MMB-STATS-Dictionary Flashcards
1.
Define Contrasts
- A contrast is a series of numbers which encodes a way of comparing group means in a more complex way than just pairwise comparisons.
- The numbers must all add to zero.
- The order of the numbers is the order of your coding of the groups. For example, the contrast (1, 1, 1, -3) compares groups 1, 2, and 3 collectively, with group 4. The contrast (-1, -1, 1, 1, 0) compares groups 1 and 2 together with groups 3 and 4 together, ignoring group 5.
- There must be as many numbers in the contrast as there are groups. If you want to ignore any groups, they must have a zero in the appropriate place.
- You can use contrasts to compare just two groups. For example, (1, 0, 0, -1) would compare groups 1 and 4.
2
When might contrasts be useful?
Contrasts are especially useful if you have a small number of a priori hypotheses that you want to test over a number of groups in a “one way” design, i.e. where there is just one IV with several levels (each level corresponds to one group). If you are testing more than one contrast, a Bonferroni correction (or other appropriate method of statistical adjustment for multiple comparisons) must be applied.

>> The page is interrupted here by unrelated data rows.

import Mathlib
import HarnessLib
import HarnessLib.Audit
import Summits.AnomalousDissipation.Statement
import Literature.Analysis.FluidPDE.StokesTorus
import Summits.AnomalousDissipation.AnomalousDissipation.Theorems.SteadyWeakLimitSteadyToSummit
import HarnessLib.Audit.Status.Attr
/-- **`∫ ψ_− φ = ∫ φ·2cos(2πλ·) + ∫ φ·𝓕h_−`** for `φ ∈ 𝓢`. [cite: Burnol2002CRAS, Théorème 7 (TeX l.369–375)] -/
theorem integral_psiMinus_mul (lam : ℝ) (φ : 𝓢(ℝ, ℂ)) :
    ∫ t : ℝ, psiMinus lam t * φ t =
      (∫ t : ℝ, φ t * (((𝐞 (lam * t) : Circle) : ℂ) + ((𝐞 (-(lam * t)) : Circle) : ℂ))) +
        ∫ t : ℝ, φ t * (𝓕 (hMinus lam) : Lp ℂ 2 (volume : Measure ℝ)) t := by
  have h1 : ∫ t : ℝ, psiMinus lam t * φ t =
      ∫ t : ℝ, (2 * Complex.cos (2 * π * lam * (t : ℂ))) * φ t +
        (𝓕 (hMinus lam) : Lp ℂ 2 (volume : Measure ℝ)) t * φ t := by
    refine integral_congr_ae ?_
    filter_upwards [fourier_coeFn_ae_eq_setIntegral (cutoffProj_hMinus lam) (compNeg_hMinus lam)]
      with t ht
    unfold psiMinus
    rw [ht, add_mul]
  rw [h1, integral_add (integrable_twoCos_mul lam φ.integrable)
    (integrable_Lp_mul_schwartz _ φ), integral_twoCos_mul]
  congr 1
  exact integral_congr_ae (Eventually.of_forall fun t ↦ mul_comm _ _)

/-- `∫ φ·(h + 𝓕h) = ∫ φ·h + ∫ φ·𝓕h`. [folklore] -/
private theorem integral_mul_add_fourier (φ : 𝓢(ℝ, ℂ)) (v : Lp ℂ 2 (volume : Measure ℝ)) :
    ∫ t : ℝ, φ t * ((v + fourierL2 v : Lp ℂ 2 (volume : Measure ℝ)) : ℝ → ℂ) t =
      (∫ t : ℝ, φ t * v t) + ∫ t : ℝ, φ t * (𝓕 v : Lp ℂ 2 (volume : Measure ℝ)) t := by
  rw [← integral_add (integrable_schwartz_mul_Lp φ v) (integrable_schwartz_mul_Lp φ _)]
  refine integral_congr_ae ?_
  filter_upwards [Lp.coeFn_add v (fourierL2 v)] with t ht
  rw [ht, Pi.add_apply, fourierL2_apply, mul_add]

/-- `∫ φ·(h − 𝓕h) = ∫ φ·h − ∫ φ·𝓕h`. [folklore] -/
private theorem integral_mul_sub_fourier (φ : 𝓢(ℝ, ℂ)) (v : Lp ℂ 2 (volume : Measure ℝ)) :
    ∫ t : ℝ, φ t * ((v - fourierL2 v : Lp ℂ 2 (volume : Measure ℝ)) : ℝ → ℂ) t =
      (∫ t : ℝ, φ t * v t) - ∫ t : ℝ, φ t * (𝓕 v : Lp ℂ 2 (volume : Measure ℝ)) t := by
  rw [← integral_sub (integrable_schwartz_mul_Lp φ v) (integrable_schwartz_mul_Lp φ _)]
  refine integral_congr_ae ?_
  filter_upwards [Lp.coeFn_sub v (fourierL2 v)] with t ht
  rw [ht, Pi.sub_apply, fourierL2_apply, mul_sub]

/-- **`A_λ = ψ_+ + 𝓕ψ_+`**: `A_λ(φ) = ∫ ψ_+ φ + ∫ ψ_+ 𝓕φ` for `φ ∈ 𝓢`.
[cite: Burnol2002CRAS, Théorème 7 (TeX l.369–375)] -/
theorem distA_eq_psiPlus (lam : ℝ) (φ : 𝓢(ℝ, ℂ)) :
    distA lam φ = (∫ t : ℝ, psiPlus lam t * φ t) + ∫ t : ℝ, psiPlus lam t * (𝓕 φ : 𝓢(ℝ, ℂ)) t := by
  rw [distA_apply, integral_psiPlus_mul, integral_psiPlus_mul, integral_fourier_mul_twoChar,
    integral_fourier_schwartz_mul_fourier φ (compNeg_hPlus lam), integral_mul_add_fourier]
  ring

The statistical test of significance is a one sample t-test against zero. In effect, the contrast (-1, 2, -1) for example is testing whether Mean2 - (average of means 1 and 3) is significantly different from zero. Some statistical packages (such as SPSS) and textbooks report contrasts as F tests. In most cases, this is identical to the t-test (because t2[df] = F[1,df]). T-test statistics have the advantage that they can be used one-tailed, unlike an F statistic.
3.
Define Qualitative interaction
In a 2x2 ANOVA, an interaction where the slopes of the two lines representing the two levels of one IV are of opposite sign.

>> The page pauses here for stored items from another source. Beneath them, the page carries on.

import Literature.Analysis.Asymptotics.ComplexLinearRecurrenceDominantRoot
import HarnessLib

/-!
# Growth bound for an order-three linear recurrence from a bound on ALL characteristic roots

Topic `Literature/Analysis/Asymptotics` (continues `ComplexLinearRecurrenceDominantRoot.lean`: `norm_le_of_rec_two_complex` — an order-two complex
recurrence whose characteristic roots have modulus `≤ R` grows at most like `(n+1)Rⁿ` — and `exists_tendsto_norm_sub_le_of_rec_three_complex` — the
DOMINANT-root case of order three).  THIS FILE is the complementary "no dominant root" case of order three: if EVERY root of `τ³ − Aτ² − Bτ − C` has
modulus `≤ R` (`R > 0`), then every solution of `b(n+3) = A b(n+2) + B b(n+1) + C b(n)` satisfies
`‖b(n)‖ ≤ (n+1)²Rⁿ·(2‖b₀‖ + 2‖b₁‖/R + ‖b₂‖/R²)` — uniformly in the coefficients (the constant only involves `R` and the initial data), which is what
a uniform exponential bound along a compact family of recurrences needs (e.g. a partition function at fugacity `ye^{iu}`, `u` away from `2πℤ`).

* `exists_cubic_root` — a complex cubic `τ³ − Aτ² − Bτ − C` has a root (fundamental theorem of algebra).
* ★★ `norm_le_of_rec_three_all_roots` — the bound above (factor one root `τ₁` out: `g(n) = b(n+1) − τ₁b(n)` obeys the cofactor order-two recurrence,
  `norm_le_of_rec_two_complex`, then a discrete Duhamel sum).

## Sources
R. P. Stanley, *Enumerative Combinatorics* I (2nd ed.) §4.1 Theorem 4.1.1 (iii) (coefficients of rational functions: exponential polynomials, growth governed
by the pole moduli); lane statement with explicit constants, nothing quoted AS PRINTED.
-/

noncomputable section

open Polynomial

namespace Literature.Analysis.Asymptotics

/-- A complex cubic `τ³ − Aτ² − Bτ − C` has a root. [cite: Stanley2012EC1, §4.1 (lane plumbing: fundamental theorem of algebra)] -/
theorem exists_cubic_root (A B C : ℂ) : ∃ τ : ℂ, τ ^ 3 - A * τ ^ 2 - B * τ - C = 0 := by
  set p : Polynomial ℂ := X ^ 3 - Polynomial.C A * X ^ 2 - Polynomial.C B * X - Polynomial.C C with hp
  have hdeg : p.degree = 3 := by
    rw [hp]
    have e : (X ^ 3 - Polynomial.C A * X ^ 2 - Polynomial.C B * X - Polynomial.C C : Polynomial ℂ)
        = Polynomial.C 1 * X ^ 3 + Polynomial.C (-A) * X ^ 2 + Polynomial.C (-B) * X + Polynomial.C (-C) := by
      simp only [map_one, one_mul, map_neg, neg_mul]
      ring
    rw [e]
    exact Polynomial.degree_cubic one_ne_zero
  obtain ⟨τ, hτ⟩ := Complex.exists_root (by rw [hdeg]; norm_num)
  refine ⟨τ, ?_⟩
  have h := hτ
  rw [Polynomial.IsRoot, hp] at h
  simpa using h

/-- ★★ **GROWTH BOUND FROM A BOUND ON ALL ROOTS (order three).**  If every root of `τ³ − Aτ² − Bτ − C` has modulus `≤ R`, `0 < R`, and
`b(n+3) = A b(n+2) + B b(n+1) + C b(n)` for all `n`, then for every `n`:
`‖b(n)‖ ≤ (n+1)²·Rⁿ·(2‖b₀‖ + 2‖b₁‖/R + ‖b₂‖/R²)`.
[cite: Stanley2012EC1, §4.1 Theorem 4.1.1 (iii) (lane statement, explicit constants)] -/
theorem norm_le_of_rec_three_all_roots {A B C : ℂ} {R : ℝ} (hR : 0 < R)
    (hroot : ∀ τ : ℂ, τ ^ 3 - A * τ ^ 2 - B * τ - C = 0 → ‖τ‖ ≤ R)
    (b : ℕ → ℂ) (hb : ∀ n, b (n + 3) = A * b (n + 2) + B * b (n + 1) + C * b n) (n : ℕ) :
    ‖b n‖ ≤ ((n : ℝ) + 1) ^ 2 * R ^ n * (2 * ‖b 0‖ + 2 * ‖b 1‖ / R + ‖b 2‖ / R ^ 2) := by
  obtain ⟨τ₁, hτ₁⟩ := exists_cubic_root A B C
  have hnτ : ‖τ₁‖ ≤ R := hroot τ₁ hτ₁
  -- the cofactor `τ² + pτ + κ`
  set p : ℂ := τ₁ - A with hpdef
  set κ : ℂ := τ₁ ^ 2 - A * τ₁ - B with hκdef
  have hC : C = τ₁ * κ := by rw [hκdef]; linear_combination (-1 : ℂ) * hτ₁
  have hfac : ∀ τ : ℂ, τ ^ 3 - A * τ ^ 2 - B * τ - C = (τ - τ₁) * (τ ^ 2 + p * τ + κ) := by
    intro τ; rw [hC, hpdef, hκdef]; ring
  have hcof : ∀ σ : ℂ, σ ^ 2 + p * σ + κ = 0 → ‖σ‖ ≤ R := by
    intro σ hσ
    exact hroot σ (by rw [hfac, hσ, mul_zero])
  -- `g(n) = b(n+1) − τ₁ b(n)` obeys the cofactor recurrence
  set g : ℕ → ℂ := fun n => b (n + 1) - τ₁ * b n with hg
  have hgrec : ∀ n, g (n + 2) = -p * g (n + 1) - κ * g n := by
    intro n
    simp only [hg]
    rw [show n + 2 + 1 = n + 3 by omega, show n + 1 + 1 = n + 2 by omega, hb n, hC, hpdef]
    have hBk : B = p * τ₁ - κ := by rw [hκdef, hpdef]; ring
    rw [hBk, hpdef]
    ring
  set Γ : ℝ := ‖g 0‖ + ‖g 1‖ / R with hΓ
  have hΓ0 : 0 ≤ Γ := by positivity
  have hgb : ∀ m, ‖g m‖ ≤ ((m : ℝ) + 1) * R ^ m * Γ := by
    intro m
    cases m with
    | zero =>
      simp only [Nat.cast_zero, zero_add, pow_zero, one_mul, mul_one, hΓ]
      have : 0 ≤ ‖g 1‖ / R := by positivity
      linarith
    | succ n =>
      have h := norm_le_of_rec_two_complex hR.le hcof hgrec n
      have e : R ^ (n + 1) * ‖g 0‖ + ((n : ℝ) + 1) * R ^ n * (‖g 1‖ + R * ‖g 0‖)
          = R ^ (n + 1) * (‖g 0‖ + ((n : ℝ) + 1) * (‖g 1‖ / R + ‖g 0‖)) := by
        rw [pow_succ]; field_simp
      rw [e] at h
      refine h.trans ?_
      push_cast
      rw [hΓ]
      have h1 : ‖g 0‖ + ((n : ℝ) + 1) * (‖g 1‖ / R + ‖g 0‖) ≤ ((n : ℝ) + 1 + 1) * (‖g 0‖ + ‖g 1‖ / R) := by
        have : 0 ≤ ‖g 1‖ / R := by positivity
        nlinarith [norm_nonneg (g 0), this]
      calc R ^ (n + 1) * (‖g 0‖ + ((n : ℝ) + 1) * (‖g 1‖ / R + ‖g 0‖))
          ≤ R ^ (n + 1) * (((n : ℝ) + 1 + 1) * (‖g 0‖ + ‖g 1‖ / R)) := mul_le_mul_of_nonneg_left h1 (by positivity)
        _ = ((n : ℝ) + 1 + 1) * R ^ (n + 1) * (‖g 0‖ + ‖g 1‖ / R) := by ring
  -- discrete Duhamel: `‖b n‖ ≤ Rⁿ (‖b₀‖ + Γ/R · n(n+1)/2)`
  have hduh : ∀ n, ‖b n‖ ≤ R ^ n * (‖b 0‖ + Γ / R * ((n : ℝ) * ((n : ℝ) + 1) / 2)) := by
    intro n
    induction n with
    | zero => simp
    | succ n ih =>
      have hstep : b (n + 1) = τ₁ * b n + g n := by simp only [hg]; ring
      rw [hstep]
      refine (norm_add_le _ _).trans ?_
      rw [norm_mul]
      have h1 : ‖τ₁‖ * ‖b n‖ ≤ R * (R ^ n * (‖b 0‖ + Γ / R * ((n : ℝ) * ((n : ℝ) + 1) / 2))) :=
        mul_le_mul hnτ ih (norm_nonneg _) hR.le
      have h2 := hgb n
      push_cast
      have e : R * (R ^ n * (‖b 0‖ + Γ / R * ((n : ℝ) * ((n : ℝ) + 1) / 2))) + ((n : ℝ) + 1) * R ^ n * Γ
          = R ^ (n + 1) * (‖b 0‖ + Γ / R * (((n : ℝ) + 1) * ((n : ℝ) + 1 + 1) / 2)) := by
        rw [pow_succ]; field_simp; ring
      linarith [h1, h2, e.le, e.ge]
  -- the stated form
  have hg0 : ‖g 0‖ ≤ ‖b 1‖ + R * ‖b 0‖ := by
    simp only [hg]
    refine (norm_sub_le _ _).trans ?_
    rw [norm_mul]
    have := mul_le_mul_of_nonneg_right hnτ (norm_nonneg (b 0))
    linarith
  have hg1 : ‖g 1‖ ≤ ‖b 2‖ + R * ‖b 1‖ := by
    simp only [hg]
    refine (norm_sub_le _ _).trans ?_
    rw [norm_mul]
    have := mul_le_mul_of_nonneg_right hnτ (norm_nonneg (b 1))
    linarith
  have hΓb : Γ / R ≤ ‖b 0‖ + 2 * ‖b 1‖ / R + ‖b 2‖ / R ^ 2 := by
    rw [hΓ, div_le_iff₀ hR]
    have e : (‖b 0‖ + 2 * ‖b 1‖ / R + ‖b 2‖ / R ^ 2) * R = R * ‖b 0‖ + 2 * ‖b 1‖ + ‖b 2‖ / R := by
      field_simp
    rw [e]
    have h1 : ‖g 1‖ / R ≤ ‖b 2‖ / R + ‖b 1‖ := by
      rw [div_le_iff₀ hR, add_mul, div_mul_cancel₀ _ hR.ne']
      linarith [hg1]
    linarith [hg0, h1]
  have hquad : (n : ℝ) * ((n : ℝ) + 1) / 2 ≤ ((n : ℝ) + 1) ^ 2 := by nlinarith [Nat.cast_nonneg (α := ℝ) n]
  calc ‖b n‖ ≤ R ^ n * (‖b 0‖ + Γ / R * ((n : ℝ) * ((n : ℝ) + 1) / 2)) := hduh n
    _ ≤ R ^ n * (((n : ℝ) + 1) ^ 2 * ‖b 0‖ + (‖b 0‖ + 2 * ‖b 1‖ / R + ‖b 2‖ / R ^ 2) * ((n : ℝ) + 1) ^ 2) := by
        refine mul_le_mul_of_nonneg_left ?_ (by positivity)
        have h1 : ‖b 0‖ ≤ ((n : ℝ) + 1) ^ 2 * ‖b 0‖ := by
          have : (1 : ℝ) ≤ ((n : ℝ) + 1) ^ 2 := by nlinarith [Nat.cast_nonneg (α := ℝ) n]
          nlinarith [norm_nonneg (b 0)]
        have h2 : Γ / R * ((n : ℝ) * ((n : ℝ) + 1) / 2) ≤ (‖b 0‖ + 2 * ‖b 1‖ / R + ‖b 2‖ / R ^ 2) * ((n : ℝ) + 1) ^ 2 :=
          mul_le_mul hΓb hquad (by positivity) (by positivity)
        linarith
    _ = ((n : ℝ) + 1) ^ 2 * R ^ n * (2 * ‖b 0‖ + 2 * ‖b 1‖ / R + ‖b 2‖ / R ^ 2) := by ring

end Literature.Analysis.Asymptotics

end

If the variables are relabelled so that the variable representing the two lines becomes the variable with two levels on the horizontal axis and vice versa, a qualitative interaction will become a cross-over interaction.
3
Omnibus F test
A significance test in analysis of variance which tests whether all the population means are equal to one another. A significant result enables us to deduce that this null hypothesis is violated, but in general, it does not state how it is violated, or in which direction.
5
Levene’s Test
A test for HOV (homogeneity of variance) in between groups factorial designs. The null hypothesis is that the within groups variance for all the cells is equal, which is one of the assumptions for the most basic form of the between groups t-test, and for ANOVA.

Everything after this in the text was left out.